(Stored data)
import Summits.HubbardSuperconductivity.HubbardSuperconductivity.Theorems.AnisotropyChordTransferFibre3FinXDEvalW

/-!
# Route `AnisotropyChord` / H0 rotor rung: FIN per-`L` row-D (KT-2a″) cell facts, `L = 18`, cells 65–65

Kernel facts `xdCellAny0 18 (49/50) la lb aD = true` (in-kernel point tables, zero data; `decide +kernel`) for the combined-cell
grid of `L = 18` (g5 design, 1–2.5 % cells); assembled in `…FinXDEighteen`.  Prover seat `hubbard-h0-rotor-p3` g7; helper for piece A =
stmt-HubbardSuperconductivity-23918 of rung 19089 (`--supports`, helper class).  WHAT THIS IS NOT: nothing here proves superconductivity in the
Hubbard model (rotor TARGET as worded stays FALSE, g15 verdict); kernel facts for ONE hypothesis of ONE conditional reduction.
-/

set_option linter.dupNamespace false
set_option autoImplicit false

namespace Summit.HubbardSuperconductivity.HubbardSuperconductivity.Theorems.AnisotropyChord.Transfer.Fibre3

namespace FinXD

/-- cell 65 of `L = 18` (`cert`). [folklore] -/
theorem xd18_65 : xdCellAny0 18 (49/50 : ℚ) 847393106820406 868577934490917 (2/25 : ℚ) = true := by (rw [← xdCellAnyW0_eq]; decide +kernel)

end FinXD

end Summit.HubbardSuperconductivity.HubbardSuperconductivity.Theorems.AnisotropyChord.Transfer.Fibre3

## INSTRUCTIONS FOR THE TASK:
Each record is to be reproduced exactly as it appears.

## THE ANSWER:
import Summits.HubbardSuperconductivity.HubbardSuperconductivity.Theorems.AnisotropyChordTransferFibre3FinXDEvalW

/-!
# Route `AnisotropyChord` / H0 rotor rung: FIN per-`L` row-D (KT-2a″) cell facts, `L = 18`, cells 65–65

Kernel facts `xdCellAny0 18 (49/50) la lb aD = true` (in-kernel point tables, zero data; `decide +kernel`) for the combined-cell
grid of `L = 18` (g5 design, 1–2.5 % cells); assembled in `…FinXDEighteen`.  Prover seat `hubbard-h0-rotor-p3` g7; helper for piece A =
stmt-HubbardSuperconductivity-23918 of rung 19089 (`--supports`, helper class).  WHAT THIS IS NOT: nothing here proves superconductivity in the
Hubbard model (rotor TARGET as worded stays FALSE, g15 verdict); kernel facts for ONE hypothesis of ONE conditional reduction.
-/

set_option linter.dupNamespace false
set_option autoImplicit false

namespace Summit.HubbardSuperconductivity.HubbardSuperconductivity.Theorems.AnisotropyChord.Transfer.Fibre3

namespace FinXD

/-- cell 65 of `L = 18` (`cert`). [folklore] -/
theorem xd18_65 : xdCellAny0 18 (49/50 : ℚ) 847393106820406 868577934490917 (2/25 : ℚ) = true := by (rw [← xdCellAnyW0_eq]; decide +kernel)

end FinXD

end Summit.HubbardSuperconductivity.HubbardSuperconductivity.Theorems.AnisotropyChord.Transfer.Fibre3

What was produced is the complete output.